/-- [folklore] The `(Q_κ, φ_l)` entry: `capS_{Q_κ φ_l} = −capSR_{Q_κ φ_l}`. -/
theorem capS_outer_inl_inl (hN : 1 ≤ N) (hq : ∀ i, |q i| ≤ π) (hq0 : q ≠ 0) (κ l : Fin D) :
    capS (outerArrow N q (ofRealVec q)).T (borU (outerArrow N q (ofRealVec q))) (borV (outerArrow N q (ofRealVec q))) (Sum.inl κ) (Sum.inl l) =
      -capSR N q (radO N q 0) (Sum.inl κ) (Sum.inl l) := by
  have hL := LAl_ofRealVec_ne_zero hN hq hq0
  rw [capS_arrow_inl_inl]
  simp_rw [outer_Tinv_inl_inl hq hq0]
  rw [capSR_apply, AliasObjects.cap_inl_inl, capP, reg_eq_univ N _ hL, Finset.mul_sum, Finset.sum_mul]
  congr 1
  refine Finset.sum_congr rfl fun m _ => ?_
  simp only [outerArrow, scaledArrow_wQ, scaledArrow_wE, boxSs_eq_SAl_mul_sAl, chiHat_eq_chiAl, sflat_eq_sbAl, ArrowAnchorRealCapRadius.rowScaleR_inl,
    ArrowAnchorRealCapRadius.colScaleR_inl, wAl]
  rw [scale_two_eq hq hq0]
  have hLm := hL m
  push_cast
  field_simp

/-- [folklore] The `(Q_κ, c)` entry: `capS_{Q_κ c} = −capSR_{Q_κ c}`. -/
theorem capS_outer_inl_inr (hN : 1 ≤ N) (hq : ∀ i, |q i| ≤ π) (hq0 : q ≠ 0) (κ : Fin D) (v : Unit) :
    capS (outerArrow N q (ofRealVec q)).T (borU (outerArrow N q (ofRealVec q))) (borV (outerArrow N q (ofRealVec q))) (Sum.inl κ) (Sum.inr v) =
      -capSR N q (radO N q 0) (Sum.inl κ) (Sum.inr v) := by
  have hL := LAl_ofRealVec_ne_zero hN hq hq0
  rw [capS_arrow_inl_inr]
  simp_rw [outer_Tinv_inl_inr hq hq0]
  rw [capSR_apply, AliasObjects.cap_inl_inr, capV, reg_eq_univ N _ hL, Finset.mul_sum, Finset.sum_mul]
  congr 1
  refine Finset.sum_congr rfl fun m _ => ?_
  simp only [outerArrow, scaledArrow_wQ, scaledArrow_wG, boxSs_eq_SAl_mul_sAl, chiHat_eq_chiAl, ArrowAnchorRealCapRadius.rowScaleR_inl,
    ArrowAnchorRealCapRadius.colScaleR_inr, wAl]
  rw [scale_three_eq]
  have hc := sq_scale_eq_inv_LAl hq hq0 m
  have hLm := hL m
  have hc4 : (((N : ℝ) / radO N q m : ℝ) : ℂ) * (((N : ℝ) / radO N q m : ℝ) : ℂ) ^ 3 = (LAl N (ofRealVec q) m)⁻¹ ^ 2 := by
    rw [← hc]; ring
  calc _ = ((((N : ℝ) ^ (D + 1))⁻¹ : ℝ) : ℂ) * ((radO N q 0 ^ 3 / (N : ℝ) ^ 3 : ℝ) : ℂ) *
        (SAl N (ofRealVec q) m * chiAl N (ofRealVec q) m * sAl N (ofRealVec q) m κ * dAl N (ofRealVec q) m κ) *
          ((((N : ℝ) / radO N q m : ℝ) : ℂ) * (((N : ℝ) / radO N q m : ℝ) : ℂ) ^ 3) := by
        push_cast; ring
    _ = _ := by rw [hc4]; field_simp
import Summits.MatrixMultiplication.OmegaCensus.STPPCell22Stage1F

/-!
# ω-census (abelian STPP census): cell-(2,2) certificate of the fifth leaf `{(2,2,2),(3,3,3)²} @ ℤ₆₁` — stage 1 rows, file 15/136

HONEST FRAMING (pub-omega census; verbatim): lottery ticket; floor = certified bounds/negative ranges.
Census STRUCTURE (seat pub-omega-stpp-1 gen 33, 2026-08-29), family (b2).  KERNEL rows (`decide +kernel`) / glue for the checkers of
`STPPCell22Checker.lean`; design and python ×1 DATUM in HOME `pub-omega-stpp-1-g33/FIFTH-LEAF.md`, generator `code/gen_cell22_rows.py`.
Nothing here is progress on `ω`.
-/

namespace Summit.MatrixMultiplication.OmegaCensus.CubeNB.S2

open Summit.MatrixMultiplication.OmegaCensus.CubeNB.Bits

/-- Stage-1 row: shape #27 `(2, 1019903)` dilated by `w ∈ [1, 60]` against all 269 shapes. [folklore] -/
theorem c22s1_27_1_60 : ((List.range' 1 60).all (stage1F (2, 1019903))) = true := by decide +kernel

/-- Stage-1 row: shape #28 `(2, 1034239)` dilated by `w ∈ [1, 60]` against all 269 shapes. [folklore] -/
theorem c22s1_28_1_60 : ((List.range' 1 60).all (stage1F (2, 1034239))) = true := by decide +kernel


end Summit.MatrixMultiplication.OmegaCensus.CubeNB.S2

What you need to do
Every line of the listing that includes "dilated" must be shown.

Completed exercise
/-- Stage-1 row: shape #27 `(2, 1019903)` dilated by `w ∈ [1, 60]` against all 269 shapes. [folklore] -/
/-- Stage-1 row: shape #28 `(2, 1034239)` dilated by `w ∈ [1, 60]` against all 269 shapes. [folklore] -/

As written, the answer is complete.